Sheng Wu Gong Cheng Xue Bao. 2003 May;19(3):337-42.
- PubMed ID
- 15969018 [ View in PubMed]
- Abstract
MUC1 mucin is a high molecular weight, type I transmembrane glycoprotein. High and aberrant expression of MUC1 is observed in various types of tumors, which make it an ideal target for tumor biotherapy as well as a biomarker for tumor diagnosis and prognosis. MUC1/Y is an isoform of MUC1 generated by alternative splicing. Specific expression of MUC1/Y in breast cancer as well as its involvement in tumor cell signal transduction have been reported. In order to purify peptides containing MUC1/Y-specific epitope in E. coli and prepare MUC1/Y-specific antibody, DNA fragment encoding the MUC1/Y-specific peptide was amplified by PCR using MUC1/Y full length cDNA as the template and cloned into fusion expression vector pGEX-2T, resulting pGEX-Y30. DNA sequencing was performed to confirm the correct amplification and orientation of the target sequence. Competent E. coli DH5alpha was transformed with pGEX-Y30 and the expression was induced for 4-5 hours in 0.2 mmol/L IPTG at 30 degrees C and 37 degrees C. Expressed proteins were released from the cells by ultrasonication or B-PER II reagent treatments.
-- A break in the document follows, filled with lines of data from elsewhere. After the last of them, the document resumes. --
import Summits.QuantumFields.BalabanUV.Beta.FP.TorusHSideJetPeriodic

/-!
# `BalabanUV.Beta.FP.TorusHSideJetConjPeriodic` — road «FP» for binder row D1, ROUTE T (β1), SPEC-48 §E (E3b):
# **THE `X`-CONJUGATED FIRST-ORDER H-SIDE JET `H′₁f v` OF THE END WRAPPER IS ONE PERIODISED LATTICE KERNEL `perF T (dper T 𝒴)` —
# the commutator `−(XᵀH₀) + H₀X`, `X = −(c • diagonal (λ ∘ pr))`, as the periodisation of the DISPLAYED lattice kernel
# `c·(λ̃ x − λ̃ y)·K₀ x y|ff` for ANY lattice pre-image `λ̃` of the torus multiplier direction `λ`; `𝒴 = 𝒳 + 𝒱` DISPLAYED**

WHY.  The END wrapper `StepRecursionFeedNestedNamedB.d1Tel_JcComp_ctr_named` (p405971 ✓) pins (`hH'₁f`)
`H′₁f v = −((−(c • diagonal (fun b => lv v b.1)))ᵀ * H₀) + H₁f v + H₀ * (−(c • diagonal (fun b => lv v b.1)))`, `H₀ = (perF T K₀)|ff`
(`K₀ = bhKStepSh 3 Lc (Dsh Lc) 0`, `T := towerTorus Lc M n`), and its N-binding `hHN₁` reads `H′₁f (dv (μ, y))` as ONE periodised lattice kernel
`(perF T (dper T (VN … μ y)))|ff`.  g37 (`TorusHSideJetPeriodic.H1f_eq_perF_dper`, p414074 ✓) typed `H₁f v = perF T (dper T 𝒱)`, `𝒱` displayed.
THIS FILE closes (E3b): the two conjugation terms are the commutator `c·[diagonal λ, H₀]`, entrywise `c·(λ p − λ q)·H₀ p q`; for any
lattice function `λ̃` whose `T`-periodisation `Λ x := Σ'_m λ̃ (x + T∘m)` restricts to `λ` on the box, and any `T`-bi-invariant `K₀`, the lattice
kernel `𝒳 x y a b := c·(λ̃ x − λ̃ y)·K₀ x y (inl a) (inl b)` has `dper T 𝒳 = c·(Λ x − Λ y)·K₀|ff` (§2) and `perF T (dper T 𝒳) = −(XᵀH₀) + H₀X` (§2,
`perF_dper_conj`); with §1 of g37 (`perF ∘ dper` additive under the letters) **`H′₁f v = perF T (dper T 𝒴)`** for the DISPLAYED `𝒴 = 𝒳 + 𝒱`
(§3 `H'1f_eq_perF_dper`), the two letters of `𝒴` exported; §4 the CANONICAL pre-image (the box lift `λ̃ := [x ∈ pbox T]·λ x`) meets the
two letters of `λ̃`, so the statement holds for EVERY torus direction with no further data (`H'1f_eq_perF_dper_boxLift`).

WHAT ([folklore] `tsum` ∕ matrix bookkeeping BY NAME; no `def`, no `def … : Prop`, nothing cited, 0 sorry):
§1 `perScalar_translate`, `tsum_sub_translate` (a periodised scalar is `T`-periodic; the period sum of a difference); §2 `dper_conj_apply`,
`summable_conj_diag`, `summable_conj_right`, `conj_entry`, **`perF_dper_conj`**; §3 **`H'1f_eq_perF_dper`**, `summable_H'1fKernel_diag ∕ _right`;
§4 `translate_mem_pbox_iff`, `summable_boxLift_translate`, `tsum_boxLift_translate`, **`H'1f_eq_perF_dper_boxLift`**.
WRAPPER DICTIONARY (instantiate, nothing to prove but the two letters of `K₀`): `d := 3`, `n := n+1`, `M := fine Lc (Mc B)`, `T := towerTorus Lc M (n+1)`,
`K₀ := bhKStepSh 3 Lc (Dsh Lc) 0` (`hK₀` from `RelInvPeriodisedComb.shiftK_bhKStepSh` + `KernelPeriodisationFib.translate_invariant_of_shiftK`, `Lc ∣ T i`;
`hK₀s` from `RelInvPeriodisedComb.spr_bhKStepSh_Dsh` + `KernelPeriodisationFib.summable_translate_of_decays`), `c := c n`, `l := lv n B v`, the rest as in g37.
WHAT THIS IS NOT: not the identification of `𝒴` with the ff-block of an2's `VN (n+1) μ y` at `v := dv n B (μ, y)` ((E4) ∕ (C1), the row's words: which
pre-image `λ̃` of `lv (dv (μ, y))` the composite stencil produces is the ROW's display — this file takes ANY); no row of the END wrapper discharged; no
estimate; nothing of Bałaban's asserted, valued or discharged; 0∕4 row-D1 binders (hW, hR, D1Tel, D1Rep); ROOT M‴ p325680 untouched; NOT (C1), NOT (L2′),
NOT (T-ID), NOT SDF, NOT D1, NOT BetaPertH, NOT continuum, NOT Clay.

HONEST DEPENDENCY (page 1, mandatory): continuum YM on T⁴ ⇐ BetaPertH ∧ nine spine estimates (0/9 proved); BetaPertH ⇐ (D1) ∧ (D4) ∧ CAP+tail;
G-an2-4 gates asym, D1 and NE2/3/4.  HONEST FRAMING (cell contract, verbatim): «discharging `BetaPertH` makes Bałaban's UV stability UNCONDITIONAL —
a real constructive-QFT result; it is NOT the continuum limit and NOT the Clay problem.»  ABSOLUTE RULE (cell charter, verbatim): «No internally-minted
statement may enter as a cited fact. Every hypothesis is either kernel-proved in this package or a verbatim quotation of a PUBLISHED theorem with page
reference. The manuscript(s) under audit are NOT citable for their own disputed steps — they are the thing under adjudication; programme-internal
(2001/route/tribunal) claims are never citable.»  Road «FP» OWNER, b2b-balaban-beta-d1-p3 gen 38, 2026-08-26.  No existing file touched.
-/

noncomputable section

open scoped BigOperators

namespace Summit.QuantumFields.BalabanUV.Beta.FP.TorusHSideJetConjPeriodic

open Finset Matrix
open Literature.MathematicalPhysics.QuantumFieldTheory.Balaban1983to89 Literature.MathematicalPhysics.QuantumFieldTheory.Balaban1983to89.Beta
open B4TorusKernel.MultiPeriod (translate translate_apply translate_injective)  open B4Reflection242 (translate_translate)  open B6Lemma24Torus (pbox mem_pbox)
open AffineAveraging (Site)  open AveragingHessianKernels (Bond)
open AveragingContoursRooted (ctr)  open ExpKernelCalculus (MKer)  open OneStepResolventKernel (Fib LocStencil)  open InterLevelTransport (SLam)
open StepJetData (wilsonA)
open Summit.QuantumFields.BalabanUV.Beta.SymAveragingHessianCounts (symLinKerAt)  open Summit.QuantumFields.BalabanUV.Beta.BorderedHessian (stepScale)
open Summit.QuantumFields.BalabanUV.Beta.CompositeVertexKernelRec (compLinKer)
open Summit.QuantumFields.BalabanUV.Beta.GAN24.KernelPeriodisation (quo quo_translate)
open Summit.QuantumFields.BalabanUV.Beta.GAN24.DirichletExhaustionDeperiodise (translate_zero)
open Summit.QuantumFields.BalabanUV.Beta.FP.KernelPeriodisationFib (Idx perF perF_apply perZ perZ_apply)
open Summit.QuantumFields.BalabanUV.Beta.FP.KernelPeriodisationFibLoc (dper dper_apply)
open Summit.QuantumFields.BalabanUV.Beta.FP.TorusCompositeObjects (towerTorus)
open Summit.QuantumFields.BalabanUV.Beta.FP.TorusCompositeCompanionSumG (compSumSym)  open Summit.QuantumFields.BalabanUV.Beta.FP.TorusCompositeCompanionFamilyG (onTowerFamily)
open Summit.QuantumFields.BalabanUV.Beta.FP.TorusHSideJetPeriodic (perF_dper_of_eq_add summable_diag_of_eq_add summable_right_of_eq_add H1f_eq_perF_dper
  summable_H1fKernel_diag summable_H1fKernel_right)

variable {d : ℕ}

/-! ## §1 A periodised scalar: the `T`-periodisation `Λ` of a lattice function `λ̃` -/

section Scalar

variable (T : Fin (d + 1) → ℕ) (s : (Fin (d + 1) → ℤ) → ℝ) {S : (Fin (d + 1) → ℤ) → ℝ}
  (hS : ∀ x : Fin (d + 1) → ℤ, S x = ∑' m : Fin (d + 1) → ℤ, s (translate T x m))
include hS

/-- [folklore] **a periodised scalar is `T`-periodic**: `Λ (x + T∘m₀) = Λ x` for `Λ x := Σ'_m λ̃ (x + T∘m)` (re-indexing `m ↦ m₀ + m`; no convergence needed). -/
theorem perScalar_translate (x m₀ : Fin (d + 1) → ℤ) : S (translate T x m₀) = S x := by
  rw [hS, hS]
  simp only [translate_translate]
  exact (Equiv.addLeft m₀).tsum_eq fun m => s (translate T x m)

/-- [folklore] the period sum of a difference of translates is the difference of the periodisations, under the summability letter of `λ̃`. -/
theorem tsum_sub_translate (hs : ∀ x : Fin (d + 1) → ℤ, Summable fun m : Fin (d + 1) → ℤ => s (translate T x m)) (x y : Fin (d + 1) → ℤ) :
    ∑' m : Fin (d + 1) → ℤ, (s (translate T x m) - s (translate T y m)) = S x - S y := by
  rw [hS, hS]
  exact (hs x).tsum_sub (hs y)

end Scalar

/-! ## §2 The conjugation kernel `𝒳 = c·(λ̃ x − λ̃ y)·K₀|ff`: its diagonal periodisation, its letters, its periodised matrix -/

section Conj

variable (T : Fin (d + 1) → ℕ) (K₀ : MKer (d + 1) (Fib d))
  (hK₀ : ∀ (m x y : Fin (d + 1) → ℤ) (a b : Fin (d + 1)), K₀ (translate T x m) (translate T y m) (Sum.inl a) (Sum.inl b) = K₀ x y (Sum.inl a) (Sum.inl b))
  (s : (Fin (d + 1) → ℤ) → ℝ) (hs : ∀ x : Fin (d + 1) → ℤ, Summable fun m : Fin (d + 1) → ℤ => s (translate T x m))
  {S : (Fin (d + 1) → ℤ) → ℝ} (hS : ∀ x : Fin (d + 1) → ℤ, S x = ∑' m : Fin (d + 1) → ℤ, s (translate T x m))
  (c : ℝ) {𝒳 : MKer (d + 1) (Fin (d + 1))}
  (h𝒳 : ∀ (x y : Fin (d + 1) → ℤ) (a b : Fin (d + 1)), 𝒳 x y a b = c * (s x - s y) * K₀ x y (Sum.inl a) (Sum.inl b))
include hK₀ hs hS h𝒳

/-- [folklore] **`dper_conj_apply` — THE DIAGONAL PERIODISATION OF THE CONJUGATION KERNEL**: `dper T 𝒳 x y a b = c·(Λ x − Λ y)·K₀ x y (inl a) (inl b)`
(`K₀` bi-invariant comes out of the period sum; the summability letter of `λ̃` splits the difference). -/
theorem dper_conj_apply (x y : Fin (d + 1) → ℤ) (a b : Fin (d + 1)) :
    dper T 𝒳 x y a b = c * (S x - S y) * K₀ x y (Sum.inl a) (Sum.inl b) := by
  simp only [dper_apply, h𝒳, hK₀]
  rw [show (fun m : Fin (d + 1) → ℤ => c * (s (translate T x m) - s (translate T y m)) * K₀ x y (Sum.inl a) (Sum.inl b))
      = fun m : Fin (d + 1) → ℤ => (c * K₀ x y (Sum.inl a) (Sum.inl b)) * (s (translate T x m) - s (translate T y m)) from
      funext fun m => by ring, tsum_mul_left, tsum_sub_translate T s hS hs]
  ring

omit hS in
/-- [folklore] **the diagonal letter of `𝒳`** on the torus `T` (from the letter of `λ̃`). -/
theorem summable_conj_diag (x y : Fin (d + 1) → ℤ) (a b : Fin (d + 1)) :
    Summable fun m₀ : Fin (d + 1) → ℤ => 𝒳 (translate T x m₀) (translate T y m₀) a b := by
  simp only [h𝒳, hK₀]
  exact (((hs x).sub (hs y)).mul_left c).mul_right (K₀ x y (Sum.inl a) (Sum.inl b))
The fusion protein GST-Y30 were purified by affinity and anion exchange columns and identified by SDS-PAGE and Western-blotting. Polyclonal antibody was prepared by immunizing rabbits with the GST-Y30 protein for 4 times with intervals of 3 weeks and purified by GST column. Western blotting, ELISA and immunohistochemistry analysis were carried out using the purified antibody to confirm its MUC1/Y-binding capacity and specificity. The expressed fusion protein GST-Y30 is about 31 kD in size and represented about 20% of total cellular proteins. The majority of the GST-Y30 protein existed as soluble form when the induction was carried out at both 30 degrees C and 37 degrees C. After the two-step purification, the purity of GST-Y30 was about 94%. The titer of polyserum generated by GST-Y30 immunization was 1:320,000 by ELISA. The antiserum showed MUC1/Y specificity and can recognize MUC1/Y on MCF7 cell. The MUC1/Y-specific polyclonal antibody can be used for studying the role of MUC1/Y in carcinogenesis.